Despite these factors, the girl’s cancer had begun to shrink within five months. After three more months, it had completely disappeared. The MSK team decided to take a deeper dive, studying the tumor in greater detail to figure out why.

What we've learned from this one patient has opened a new door.
Luc G. T. Morris surgeon-scientist

A Focus on Neoantigens

After sequencing the entire genome of the patient’s tumor, the MSK team discovered it had a kind of alteration called a gene fusion. Gene fusions occur when a gene from one chromosome breaks off during cell division and attaches to a gene on another chromosome. This new combined gene can make a protein that drives cancer growth.

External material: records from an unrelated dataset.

set_option maxHeartbeats 400000 in
/-- **Transfer of almost sure properties of the chordal trace to the radial chain of every Brownian
motion** (the Schramm–Wilson pull-back, abstract form). Let `Φ` be a property of chordal generating
curves that holds almost surely for the chain of `√κ B'`, for every Brownian motion `B'` with
continuous paths on the product space `Ω × C` (e.g. "generated by a curve", Rohde–Schramm Thm. 5.1,
or "simple", Thm. 6.1, `κ ≤ 4`), and let `Ψ V u₁` be a property of radial driving functions that
follows deterministically from the Schramm–Wilson data of an angle path together with a chordal
driver agreeing with `cdrv` up to the clock of `u₁` and generated by a `Φ`-curve (e.g.
`LocallyGenerated`, `locallyGenerated_of_agree`). Then for every real Brownian motion `B` with
continuous paths (`B₀ = 0`) on any probability space, almost surely `Ψ (√κ B) ρ` up to the radial
horizon `ρ = S ∧ T` (`horizon`). Proof: the stopped flow `Y` of the marked point solves the
`(κ, 0)` angle martingale problem (`martingale_angleMP_bmFlow`); tilt to `(κ, κ − 6)`
(`exists_tilted_measure_target`, `Q ~ P`); under `Q` the chordal driver `W = R + 𝒴 cot(Y/2)` has
the martingale clock `κ τ` (`SchrammWilson.hasMartingaleClock_swMart`); time change by the inverse
clock (`HasMartingaleClock.timeChange`) and concatenation with an independent Brownian motion
(`isBrownianReal_concat`) give `√κ ×` a Brownian motion on `Ω × C` agreeing with the pathwise
chordal driver up to the clock of `ρ` (`driver_agree`); its trace has `Φ` a.s.; the conclusion
involves only `ω`, so it transfers from `Q ⊗ W`-a.e. to `P`-a.e. [cite: SchrammWilson2005, §4 Thm. 3] -/
theorem ae_of_chordal [IsProbabilityMeasure P] (hB : IsBrownianReal B P)
    (hBm : ∀ t, Measurable (B t)) (hBc : ∀ ω, Continuous (B · ω)) (hB0 : ∀ ω, B 0 ω = 0)
    (hκ : 0 < κ) {n : ℕ} {ε : ℝ} (hε : 0 < ε) (hε2 : ε < π / 2) (hnε : 2 * level n < ε / 2)
    (T : ℝ≥0) (Φ : (ℝ≥0 → ℂ) → Prop)
    (hΦ : ∀ (P' : Measure (Ω × (ℝ≥0 → ℝ))) [IsProbabilityMeasure P'] (B' : ℝ≥0 → Ω × (ℝ≥0 → ℝ) → ℝ),
      IsBrownianReal B' P' → (∀ t, Measurable (B' t)) → (∀ p, Continuous (B' · p)) →
        ∀ᵐ p ∂P', ∃ γ : ℝ≥0 → ℂ, Loewner.IsGeneratedByCurve (fun s ↦ Real.sqrt κ * B' s p) γ ∧ Φ γ)
    (Ψ : (ℝ≥0 → ℝ) → ℝ → Prop)
    (hΨ : ∀ {Y : ℝ → ℝ} {u₁ : ℝ} {V : ℝ≥0 → ℝ}, 0 ≤ u₁ → ContinuousOn Y (Icc 0 u₁) →
      (∀ u ∈ Icc 0 u₁, Y u ∈ Ioo 0 (2 * π)) → Continuous V → V 0 = 0 →
      (∀ u ∈ Icc 0 u₁, Y u = π + (∫ s in (0 : ℝ)..u, Real.cot (Y s / 2)) - V u.toNNReal) →
      ∀ {Wt : ℝ≥0 → ℝ}, Continuous Wt →
      (∀ s : ℝ≥0, (s : ℝ) ≤ RadialChordal.clock Y u₁ u₁ → Wt s = RadialChordal.cdrv Y u₁ s) →
      ∀ {γ : ℝ≥0 → ℂ}, Loewner.IsGeneratedByCurve Wt γ → Φ γ → Ψ V u₁) :
    ∀ᵐ ω ∂P, Ψ (bmDriving κ B ω) (horizon κ B hBc n ε T ω) := by
  -- the setting
  set a : ℝ := 2 * level n with hadef
  have ha : 0 < a := by rw [hadef]; linarith [level_pos n]
  have ha' : a ≤ π := by rw [hadef]; linarith [level_le n, Real.pi_pos]
  have hεπ : ε < π := by linarith [Real.pi_pos]
  have hnε' : level n ≤ ε := by linarith [level_pos n]
  have hθ : (π : ℝ) ∈ Ioo (2 * level n) (2 * Real.pi - 2 * level n) := by
    constructor <;> nlinarith [level_pos n, level_le_one n, Real.pi_gt_three]
  set X : ℝ≥0 → Ω → ℝ := bmFlow κ B hBc n π with hXdef
  set 𝓕 := bmFiltration κ B hBm with h𝓕def
  have hXprog : IsStronglyProgressive 𝓕 X := isStronglyProgressive_bmFlow hBm
  have hXc : ∀ ω, Continuous (X · ω) := fun ω ↦ continuous_bmFlow ω
  have hXband : ∀ t ω, X t ω ∈ Icc a (2 * π - a) := fun t ω ↦ bmFlow_mem_Icc hθ t ω
  have hX0 : ∀ ω, X 0 ω = π := fun ω ↦ bmFlow_zero ω
  -- Step 1: the `(κ, 0)` martingale problem and the tilt to `(κ, κ - 6)`
  have hMP0 : ∀ F : ℝ → ℝ, ContDiff ℝ 2 F → tsupport F ⊆ Icc (ε / 2) (2 * π - ε / 2) →
      Martingale (fun (t : ℝ≥0) ω ↦ F (X t ω) - F (X 0 ω) -
        timeIntegral (fun s ω ↦ angleGenerator κ (0 : ℝ) F (X s ω)) t ω) 𝓕 P := fun F hF hs ↦
    martingale_angleMP_bmFlow hB hBm hBc hθ hF (hs.trans (Icc_subset_Ioo (by linarith) (by linarith)))
  obtain ⟨Q, hQ, hPQ, hQP, hMPQ⟩ := exists_tilted_measure_target (0 : ℝ) ((κ : ℝ) - 6) hκ hXprog hXc hε hεπ hMP0 T
  haveI := hQ
  haveI := isProbabilityMeasure_preWienerMeasure'
  -- Step 2: the Schramm–Wilson clock under `Q`
  have hclock := SchrammWilson.hasMartingaleClock_swMart (Q := Q) hκ hXprog hXc ha ha' hXband hε hε2 T hMPQ
  set τ := bandExit ε X with hτdef
  have hτst : IsStoppingTime 𝓕 τ := Process.isStoppingTime_exitTime (fun t ↦ (hXprog.stronglyAdapted t).measurable) hXc
  set Y : ℝ≥0 → Ω → ℝ := stoppedProcess (swMart κ a T X) τ with hYdef
  set c : ℝ≥0 → Ω → ℝ := swClock a T ε X with hcdef
  set K : ℝ := rateBound a ^ 2 with hKdef
  have hQ₀ : 0 < rateBound a := by rw [rateBound]; have := Real.sin_pos_of_pos_of_lt_pi (by linarith : 0 < a / 2) (by linarith); positivity
  have hK : 0 < K := by positivity
  set L : ℝ := Real.sqrt (κ * rateBound a ^ 2) with hLdef
  have hκK : 0 < (κ : ℝ) * K := mul_pos (by exact_mod_cast hκ) hK
  have hL : 0 < L := Real.sqrt_pos.2 hκK
  -- Step 3: the time change
  have hswprog : IsStronglyProgressive 𝓕 (swMart κ a T X) := isStronglyProgressive_swMart hXprog ha ha' κ T
  have hYad : StronglyAdapted 𝓕 Y := hswprog.stronglyAdapted_stoppedProcess hτst
  have hYc : ∀ ω, Continuous (Y · ω) := fun ω ↦
    continuous_stoppedProcess_apply (continuous_swMart (κ := κ) (T := T) ha ha' hXc ω) τ
  have hclprog : IsStronglyProgressive 𝓕 (clockProc a T X) := isStronglyProgressive_clockProc hXprog ha ha' T
  have hcad : Adapted 𝓕 c := fun t ↦ by
    show Measurable[𝓕 t] fun ω ↦ stoppedProcess (clockProc a T X) τ t ω / rateBound a ^ 2
    exact ((hclprog.stronglyAdapted_stoppedProcess hτst) t).measurable.div_const _
  set ρ : Ω → ℝ≥0 := horizon κ B hBc n ε T with hρdef
  have hρcoe : ∀ ω, (ρ ω : WithTop ℝ≥0) = min (T : WithTop ℝ≥0) (τ ω) := fun ω ↦ coe_horizon n ε T ω
  have hρ : IsStoppingTime 𝓕 fun ω ↦ (ρ ω : WithTop ℝ≥0) := by
    have heq : (fun ω ↦ (ρ ω : WithTop ℝ≥0)) = fun ω ↦ min (τ ω) (T : WithTop ℝ≥0) := by
      funext ω; rw [hρcoe, min_comm]
    rw [heq]
    exact hτst.min_const T
  have hρT : ∀ ω, ρ ω ≤ T := fun ω ↦ horizon_le n ε T ω
  have hρτ : ∀ ω, (ρ ω : WithTop ℝ≥0) ≤ τ ω := fun ω ↦ coe_horizon_le_bandExit n ε T ω
  -- the clock is `clockProc (t ∧ ρ) / K`
  have hcformula : ∀ (t : ℝ≥0) ω, c t ω = clockProc a T X (min t (ρ ω)) ω / K := by
    intro t ω
    show clockProc a T X ((min (t : WithTop ℝ≥0) (τ ω)).untopA) ω / rateBound a ^ 2 = _
    congr 1
    set x := min (t : WithTop ℝ≥0) (τ ω) with hx
    have hxc : ((x.untopA : ℝ≥0) : WithTop ℝ≥0) = x := coe_untopA_min t (τ ω)
    rw [clockProc_eq_min x.untopA ω]
    congr 1
    apply WithTop.coe_injective
    rw [WithTop.coe_min, WithTop.coe_min, hxc, hρcoe, hx, min_assoc, min_comm (τ ω)]
  have hc_of_le : ∀ ω (t : ℝ≥0), t ≤ ρ ω → c t ω = clockProc a T X t ω / K := by
    intro ω t ht; rw [hcformula, min_eq_left ht]
  have hfrozen : ∀ t ω, c t ω = c (min t (ρ ω)) ω := by
    intro t ω; rw [hcformula, hcformula, min_assoc, min_self]
  have hstrict : ∀ ω, StrictMonoOn (fun t ↦ c t ω) (Icc 0 (ρ ω)) := by
    intro ω s hs t ht hst
    show c s ω < c t ω
    rw [hc_of_le ω s hs.2, hc_of_le ω t ht.2]
    exact div_lt_div_of_pos_right (strictMonoOn_clockProc (T := T) ha ha' hXc ω
      ⟨hs.1, hs.2.trans (hρT ω)⟩ ⟨ht.1, ht.2.trans (hρT ω)⟩ hst) hK
  have htc := hclock.timeChange hYad hYc hcad hρ hρT hfrozen
  have hcc := hclock.continuous_clock
  have hc0 := hclock.clock_zero
  have hmono := hclock.monotone_clock
  set 𝒢 := tcFiltration hcad hcc hρ with h𝒢def
  -- Step 4: concatenation with an independent Brownian motion
  set σ : Ω → ℝ≥0 := fun ω ↦ (totalClock c ρ ω).toNNReal with hσdef
  have hσ0 : ∀ ω, 0 ≤ totalClock c ρ ω := fun ω ↦ hclock.clock_nonneg ω _
  have hσcoe : ∀ ω, ((σ ω : ℝ≥0) : ℝ) = totalClock c ρ ω := fun ω ↦ Real.coe_toNNReal _ (hσ0 ω)
  have hmin_eq : ∀ (s : ℝ≥0) ω, min (s : ℝ) (totalClock c ρ ω) = ((min s (σ ω) : ℝ≥0) : ℝ) := by
    intro s ω; rw [NNReal.coe_min, hσcoe]
  have htc' : HasMartingaleClock (tcProc Y c ρ) (fun s ω ↦ ((min s (σ ω) : ℝ≥0) : ℝ)) 𝒢 Q
      (2 * (T * (1 / (2 * Real.sin (a / 2) ^ 3)) + 1 / Real.sin (a / 2)) / Real.sqrt (κ * rateBound a ^ 2)) := by
    have heq : (fun (s : ℝ≥0) ω ↦ ((min s (σ ω) : ℝ≥0) : ℝ)) = fun (s : ℝ≥0) ω ↦ min (s : ℝ) (totalClock c ρ ω) := by
      funext s ω; exact (hmin_eq s ω).symm
    rw [heq]; exact htc
  have hYprog : IsStronglyProgressive 𝓕 Y := hYad.isStronglyProgressive_of_continuous hYc
  have hcontY : ∀ ω, Continuous fun s ↦ tcProc Y c ρ s ω := continuous_tcProc hYc hc0 hcc hmono hstrict
  have hYad' : ∀ s, StronglyMeasurable[𝒢 s] (tcProc Y c ρ s) := fun s ↦
    (measurable_tcProc hcad hcc hρ hYprog s).stronglyMeasurable
  have hσm : Measurable σ := (measurable_totalClock hcad hcc hρ).real_toNNReal
  have hcad' : ∀ s : ℝ≥0, Measurable[𝒢 s] fun ω ↦ min s (σ ω) := by
    intro s
    have h1 := (measurable_min_totalClock hcad hcc hρ hc0 hmono hfrozen s).real_toNNReal
    have heq : (fun ω ↦ (min (s : ℝ) (totalClock c ρ ω)).toNNReal) = fun ω ↦ min s (σ ω) := by
      funext ω; rw [hmin_eq, Real.toNNReal_coe]
    rwa [heq] at h1
  have hY0 : ∀ ω, tcProc Y c ρ 0 ω = 0 := fun ω ↦ by
    rw [tcProc_zero hc0]
    show stoppedProcess (swMart κ a T X) τ 0 ω = 0
    simp [stoppedProcess, swMart]
  set M : ℝ≥0 → Ω × (ℝ≥0 → ℝ) → ℝ := fun s p ↦ tcProc Y c ρ s p.1 +
    (Process.brownian s p.2 - Process.brownian (min s (σ p.1)) p.2) with hMdef
  have hBM : IsBrownianReal M (Q.prod Process.preWienerMeasure) :=
    isBrownianReal_concat htc' hcontY hYad' hσm hcad' hY0 rfl
  have hMc : ∀ p, Continuous (M · p) := continuous_concat rfl hcontY
  -- Step 5: Brownian scaling to the chordal driver `U = √κ B̌`, `B̌_t = √K M_{t/K}`
  set cK : ℝ≥0 := (K.toNNReal)⁻¹ with hcKdef
  have hKnn : (K.toNNReal : ℝ) = K := Real.coe_toNNReal _ hK.le
  have hcK0 : cK ≠ 0 := inv_ne_zero (by rw [← NNReal.coe_ne_zero, hKnn]; exact hK.ne')
  set Bc : ℝ≥0 → Ω × (ℝ≥0 → ℝ) → ℝ := fun t p ↦ (√(cK : ℝ))⁻¹ * M (cK * t) p with hBcdef
  have hBcBM : IsBrownianReal Bc (Q.prod Process.preWienerMeasure) := hBM.smul hcK0
  have hBcc : ∀ p, Continuous (Bc · p) := fun p ↦
    continuous_const.mul ((hMc p).comp (continuous_const.mul continuous_id))
  have hMm : ∀ t, Measurable (M t) := measurable_concat hMdef hYad' hcad'
  have hBcm : ∀ t, Measurable (Bc t) := fun t ↦ (hMm _).const_mul _
  have hgen := hΦ _ Bc hBcBM hBcm hBcc
  -- `√κ B̌_s = L M_{s/K}`
  have hsqrt : (√(cK : ℝ))⁻¹ = Real.sqrt K := by
    rw [hcKdef, NNReal.coe_inv, hKnn, Real.sqrt_inv, inv_inv]
  have hLK : L = Real.sqrt κ * Real.sqrt K := by rw [hLdef, ← hKdef, Real.sqrt_mul (NNReal.coe_nonneg κ)]
  have hU : ∀ (s : ℝ≥0) p, Real.sqrt κ * Bc s p = L * M (cK * s) p := by
    intro s p; rw [hBcdef]; simp only; rw [hsqrt, hLK]; ring
  -- Step 6: the deterministic identification, for a good sample `(ω, ω')`
  have hdet : ∀ p : Ω × (ℝ≥0 → ℝ),
      (∃ γ : ℝ≥0 → ℂ, Loewner.IsGeneratedByCurve (fun s ↦ Real.sqrt κ * Bc s p) γ ∧ Φ γ) →
      Ψ (bmDriving κ B p.1) (ρ p.1) := by
    rintro ⟨ω, ω'⟩ ⟨γ, hγ, hΦγ⟩
    have hband : ∀ s, X s ω ∈ Icc a (2 * π - a) := fun s ↦ hXband s ω
    have hrT' : ((ρ ω : ℝ≥0) : ℝ) ≤ T := by exact_mod_cast hρT ω
    have hrnn : ((ρ ω : ℝ≥0) : ℝ).toNNReal = ρ ω := Real.toNNReal_coe
    have hYcont : ContinuousOn (fun u ↦ X u.toNNReal ω) (Icc 0 (ρ ω : ℝ)) :=
      ((hXc ω).comp continuous_real_toNNReal).continuousOn
    have hYI : ∀ u ∈ Icc (0 : ℝ) (ρ ω : ℝ), (fun u ↦ X u.toNNReal ω) u ∈ Ioo 0 (2 * π) := fun u _ ↦
      ⟨by linarith [(hband u.toNNReal).1], by linarith [(hband u.toNNReal).2]⟩
    have hV : Continuous (bmDriving κ B ω) := continuous_bmDriving hBc ω
    have hV0 : bmDriving κ B ω 0 = 0 := by simp [bmDriving, hB0]
    have hYeq : ∀ u ∈ Icc (0 : ℝ) (ρ ω : ℝ), (fun u ↦ X u.toNNReal ω) u =
        π + (∫ s in (0 : ℝ)..u, Real.cot ((fun u ↦ X u.toNNReal ω) s / 2)) - bmDriving κ B ω u.toNNReal := by
      intro u hu
      exact flow_eq_integral hnε' hB0 (by rw [hrnn]; exact hρτ ω) hu
    -- the hypotheses of `driver_agree`
    have hYval : ∀ t : ℝ≥0, t ≤ ρ ω → Y t ω = swMart κ a T X t ω := fun t ht ↦
      stoppedProcess_eq_of_le ((WithTop.coe_le_coe.2 ht).trans (hρτ ω))
    have hYt : ∀ t : ℝ≥0, t ≤ ρ ω → tcProc Y c ρ (c t ω).toNNReal ω = Y t ω := fun t ht ↦
      tcProc_clock (Y := Y) hcc hstrict (fun t ω ↦ hclock.clock_nonneg ω t) ht
    have hMw : ∀ s' : ℝ≥0, (s' : ℝ) ≤ clockProc a T X (ρ ω) ω / rateBound a ^ 2 →
        M s' (ω, ω') = tcProc Y c ρ s' ω := by
      intro s' hs'
      have hle : s' ≤ σ ω := by
        rw [← NNReal.coe_le_coe, hσcoe, totalClock, hc_of_le ω (ρ ω) le_rfl]
        exact hs'
      exact concat_eq_of_le (M := M) (Y := tcProc Y c ρ) (σ := σ) hMdef hle
    have hagree : ∀ s : ℝ≥0, (s : ℝ) ≤ RadialChordal.clock (fun u ↦ X u.toNNReal ω) (ρ ω) (ρ ω) →
        Real.sqrt κ * Bc s (ω, ω') = RadialChordal.cdrv (fun u ↦ X u.toNNReal ω) (ρ ω) s := by
      intro s hs
      rw [hU]
      exact driver_agree hκ ha ha' hband (hX0 ω) (hXc ω) (hρT ω) hYval (fun t ht ↦ hc_of_le ω t ht) hYt hMw s hs
    exact hΨ (ρ ω).coe_nonneg hYcont hYI hV hV0 hYeq (continuous_const.mul (hBcc (ω, ω'))) hagree hγ hΦγ
  -- Step 7: from `Q ⊗ W`-a.e. to `P`-a.e.
  have hae : ∀ᵐ p ∂Q.prod Process.preWienerMeasure, Ψ (bmDriving κ B p.1) (ρ p.1) := by
    filter_upwards [hgen] with p hp using hdet p hp
  have hQae : ∀ᵐ ω ∂Q, Ψ (bmDriving κ B ω) (ρ ω) := by
    have h2 := Measure.ae_ae_of_ae_prod hae
    filter_upwards [h2] with ω hω
    haveI : (ae Process.preWienerMeasure).NeBot := ae_neBot.2 (IsProbabilityMeasure.ne_zero _)
    exact hω.exists.choose_spec
  exact hPQ.ae_le hQae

“The fusion that this patient had was totally unheard of, something that has not been seen before,” Dr. Morris says. “But this gene fusion is probably what caused her cancer.”

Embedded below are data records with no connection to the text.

import Summits.QuantumFields.YangMills.Theorems.BalabanUVNodesN07Prop8StepTokenOfRecordDbarCprime
import Summits.QuantumFields.YangMills.Theorems.BalabanUVNodesN07Letters10OnA1NearTopLam
import Summits.QuantumFields.YangMills.Theorems.BalabanUVNodesN07DPrimeChartPreimageAtRecord
import Summits.QuantumFields.YangMills.Theorems.BalabanUVNodesN07DPrimeAssemblyKit
import Summits.QuantumFields.YangMills.Theorems.BalabanUVNodesN07DPrimeDatumPackage
import HarnessLib

/-!
# N07 [B11] ∕ K0⁷ road, chart side — MODULE 117′: ★★★★ **`hA1_lam_free` — MODULE 117's `hA1_lam` WITH THE (UNUSED) NORMALISATION BINDER `NrmDbarWideOfRecord … u A →` DELETED** (so the
# (d′) letter serves EVERY normalisation currency of the head — plan g93 WORD A3⁵ = ρ3 «φ-form», row 9 of record := `NrmSymOfRecord`; MODULE 117 stays true, superseded by name)
# (MODULE 100's displayed hypothesis `hA1` with its (b)-criticality `IsCritOnFibre F N K (genSet s.Ω k) W U` REPLACED by print's cell-form criticality on `domainsOfSeq s.Ω k` ([15] (156)–(157),
# reading (ii)), the located conjunct (T2b) `‖∇^η_νA_μ‖ < κε·L^{2((K−n)−j′)}` on every `π″□_{j′}` ([15] (152) member 2; ⚑ LOCATED-DPRIME-T2-GRADIENT), the structural letters and guard
# implications of MODULE 100, ONE smallness letter `κ·a₀ ≤ τ`, and the explicit ε²-type (158) letter `t₁ ε δ j := C₁·(κ·ε_j)²` — `Mh₀ R₀ C₁ τ` quantified first)

Cell `pub-ymgap`, seat `pub-ymgap-dag-n07-e` g30 (FAN-OUT §N07 row s3; LANE OWNER of the K0 road chart side), MODULE 117′ = MODULE 117 (`…N07HA1Lam`, ✓p740066) minus one binder; the ASSEMBLY of the (d′)-Lam road (`DPRIME-LAM-ROADMAP.md` §3∕§5∕§6;
desk memos ⚑ `LOCATED-DPRIME-CALIBRATION.md`, ⚑ `LOCATED-DPRIME-T2-GRADIENT.md`).  `--kind proof --supports stmt-QuantumFields-20541 --as helper` (K0⁷); count-neutral; ONE theorem, no `def`.
[15] = [Balaban1985Variational]; [6] = [Balaban1985RegularSpaces]; [4] = [Balaban1984PropagatorsII]; [3] = [Balaban1985Averaging]; [I] = [Balaban1987RG1].

WHY.  MODULE 100 (`…Prop8StepTokenOfRecordDbarCprime`) displays the (d′) letter `hA1` — print's «Eq. (158) for `A₁`», `Letters10On (π(box)) η t₁ (A − H_V(𝟙_reach·QA))` at every meeting,
clean datum — as a HYPOTHESIS whose own premise is the (b)-criticality, under which it is NOT derivable (⚑ LOCATED-DPRIME-CALIBRATION).  This file PROVES it in the calibrated currency:
premise = print's cell-form criticality of the record's minimiser on the cells of `domainsOfSeq s.Ω k` (the seam (R4)), plus (T2b).  Chain (by name): datum package (116b:
`Adm22 D″ R (L·M_h)`, window over `Ω′_{K−n−1}`); S4-Lam's ♭ chart `(H, Dsel)` at `D″` (114); truncation `Ã = 𝟙_{π″□₀}A` with global weighted rows (107 + 115) and reality (116b §2);
chart preimage `A′ = Ã + H Z`, `A′ − H(Dsel A′) = Ã`, herm0 (116); `X := iη·A′` with size ∕ gradient ∕ slice rows (115 §4); `U₁ := U^u` on `(regionOfSet (π″□₀)).bonds`, `1` elsewhere
`= e^{iη(A′ − H·Dsel A′)}`, print-critical on `D″` (104 + 105 §2); 114 ⟹ `Letters10On (π(box)) η t (⇑X − H_V(Q_V ⇑X))`; un-scaling by `iη`, `A′ − H_V Q_V A′ = Ã − H_V Q_V Ã`
(108 §2), the reach cut-off and `Q(Ã) = Q(A)` on the box (115 §4) ⟹ the (d′) letter at `t₁ = C₁(κε)²` (116b §3).

WHAT IS PROVED (sorry-free; no definition; axioms standard): ★★★★ `hA1_lam_free` (statement below = 117's without the `NrmDbarWideOfRecord` hypothesis; proof = 117's verbatim).
HONEST LABEL (binding).  The theorem's premises display (R4) «the record's minimiser is print-critical on the cells of `domainsOfSeq s.Ω k`» (under reading (b) NOT derivable from
`IsMinimizer … (genSet s.Ω k)`; the (ii)-edition docket) and (T2b) (print's (152) member 2 on the tower; absent from `HThm4RecDbar` ∕ HS3NORM ∕ 100 — repair (R-a) of ⚑ LOCATED-DPRIME-T2-
GRADIENT), and the structural∕guard letters of MODULE 100; the consumer re-cut 100‴ (displaying (R4) and (T2b) in place of `hA1`) is NOT in this file.  Nothing of [15]∕[6]∕[4] ANALYSIS is
asserted beyond the cited modules; `HThm4RecDbar` untouched and CONDITIONAL; K0⁷ ∕ K1⁹ NOT closed; N07 NOT discharged; counts unmoved (typed 28∕28 · discharged 8∕27 per the chair); one finite 𝕋⁴
programme at fixed ε — the route closes the conditional finite-𝕋⁴ rung `BalabanLadder.UV` ONLY; the YM mass gap (Clay) is NOT proved by any of this; nothing continuum ∕ ℝ⁴ ∕ OS.
No `sorry`, no `def`, no `instance`, no `notation`.

References: [15] (5)–(6) p.278, (44)–(50) p.285, (55) p.286, (144) p.300, (147)–(153) p.301, (154)–(159) pp.302–303, (160)–(165) pp.303–304, Prop. 8 p.304; [6] p.98, (1.131) p.99,
(1.136) p.99; [4] (2.1)–(2.3) p.224, (2.20) p.226, (2.35) p.228, Cor. 2.8 p.249; [3] (21) p.21, Prop. 4 (134)–(135) p.38; [I] (0.1) p.251, (0.4) p.253.
-/

set_option autoImplicit false

noncomputable section
open scoped BigOperators Matrix.Norms.L2Operator Topology
open Filter

namespace Summit.QuantumFields.YangMills.BalabanUVNodes.N07HA1LamFree

open Literature.MathematicalPhysics.QuantumFieldTheory.Balaban1983to89
open Literature.MathematicalPhysics.QuantumFieldTheory.Balaban1983to89.Node00
open Literature.MathematicalPhysics.QuantumFieldTheory.Balaban1983to89.B15DeterminingSets
open Literature.MathematicalPhysics.QuantumFieldTheory.Balaban1983to89.B12RegularSpaces111 (gaugeU expI grad)
open LatticeFieldCalculus (bondAvgIter)
open B15Eq112TorusCover (cover)
open B14DomainGeom (Pt Within)
open B5Eq118OneStroke (iterBlockOf)
open B8Eq131Cubes (sqLo sqHi box cube box_subset_cube)
open B6SectADomainsV1 (Domains)
open B6SectAOperatorsV1 (BondIdx RE dsE QpE QE QsE)
open B6SectAVectorModelV1 (deltaAE GE EE)
open B6SectA (hOp)
open B9AdOrthogonal (herm0)
open T4AdjointCovarianceUnitary (lieSU)
open Literature.MathematicalPhysics.QuantumFieldTheory.BalabanImbrieJaffe1984to88.BIJ85AxialPropagator411 (BondSpace)
open T4Continuum (T4Family)
open GaugeField (gaugeAct)
open Summit.QuantumFields.YangMills.Theorems.FlatCubeOpsText (Adm22)
open Summit.QuantumFields.YangMills.Theorems.K0FlatCubeOpsTextP (flatH IsLevWeight)
open Summit.QuantumFields.YangMills.Theorems.Prop8Chart (expCfg coe_expCfg)
open Summit.QuantumFields.YangMills.BalabanUVNodes.N07HalvingStepTopOfLocalLetters (Letters10On)
open Summit.QuantumFields.YangMills.BalabanUVNodes.N07Letters10OnA1NearTopLam (exists_letters10On_A1_of_flatSocket_T4_nearTop_lam)
open Summit.QuantumFields.YangMills.BalabanUVNodes.N07DPrimeChartPreimageAtRecord (exists_chart_preimage_T4)
open Summit.QuantumFields.YangMills.BalabanUVNodes.N07DPrimeAssemblyKit (exists_kernelMapC Letters10On.of_I_eta_smul norm_I_eta_smul truncation_gradRows_of_T2b slice_row_chart_of_eq
  letters_transfer_of_eq)
open Summit.QuantumFields.YangMills.BalabanUVNodes.N07DPrimeTruncationRows (truncation_rows_of_T2)
open Summit.QuantumFields.YangMills.BalabanUVNodes.N07DPrimeChartDictionary (hasDerivAt_zero_form_of_critLam)
open Summit.QuantumFields.YangMills.BalabanUVNodes.N07DPrimeHermitianLetter (coe_expI_eq_exp sub_HV_QV_add_HV_eq)
open Summit.QuantumFields.YangMills.BalabanUVNodes.N07CritLamTowerClauses (critLam_meet_tower_of_critLam_seq_of_eqOn)
open Summit.QuantumFields.YangMills.BalabanUVNodes.N07ChartLogReality (I_eta_smul_mem_lieSU)
open Summit.QuantumFields.YangMills.Theorems.K0S5MeetFamilyJunction (meet_cube_domainsOfSeq_k)
open Summit.QuantumFields.YangMills.BalabanUVNodes.N07DPrimeDatumPackage (adm22_and_window_of_meetDatum mem_herm0_of_gaugeEq threshold_lt)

The researchers discovered that the protein created by the gene was a neoantigen. “Neoantigens are seen as foreign by the immune system. They’re something that doesn’t belong in the body,” says Dr. Chan, who is Director of MSK’s Immunogenomics and Precision Oncology Platform. “In this case, the neoantigen resulting from the gene fusion made the patient’s cancer susceptible to immunotherapy.”

Looking for Potential Benefit in More Cancer Types

Although this patient’s particular gene fusion was rare, other fusions are more common in certain cancer types. The investigators analyzed tumors from other people treated at MSK for a type of head and neck cancer with common fusions. They found that immune cells in these people were able to recognize tumor cells with these gene fusions.

“One of the things that our team is doing now is systematically going through every single gene fusion across human cancers and predicting which ones may result in neoantigens that can be seen by the immune system,” Dr. Chan says. “We expect these findings are going to apply broadly to many different types of cancer.”

The original patient completed treatment with pembrolizumab and has remained free of cancer. It has been more than 30 months from when she started immunotherapy.

This research was funded by National Institutes Health grants P30 CA008748, K08 DE024774, R01 DE027738, R01 CA205426, and NIH R35 CA232097. It was also supported by Cycle for Survival, the Frederick Adler Chair at MSK, the Jayme Flowers Fund, the Sebastian Nativo Fund, the Damon Runyon Cancer Research Foundation, the Adenoid Cystic Carcinoma Cancer Research Foundation, the Geoffrey Beene Junior Faculty Chair at MSK, the Pershing Square Sohn Cancer Research Alliance, the STARR Cancer Consortium, and the PaineWebber Chair at MSK.

Dr. Chan and Dr. Morris are inventors on a provisional patent application filed by MSK relating to the use of tumor mutational burden (TMB) in cancer immunotherapy. Dr. Chan is also an inventor on a Patent Cooperation Treaty patent application filed by MSK relating to the use of TMB in cancer immunotherapy. MSK and the inventors may receive a share of commercialization revenue from license agreements relating to these patent applications. Dr. Chan is a co-founder of Gritstone Oncology and holds equity. He acknowledges grant funding from Bristol-Myers Squibb, AstraZeneca, Illumina, Pfizer, An2H, and Eisai, and has served as an advisor for Bristol-Myers Squibb, Illumina, Eisai, and An2H. Dr. Morris has received consulting fees from Rakuten Aspyrian and speaker fees from Physician Educational Resources.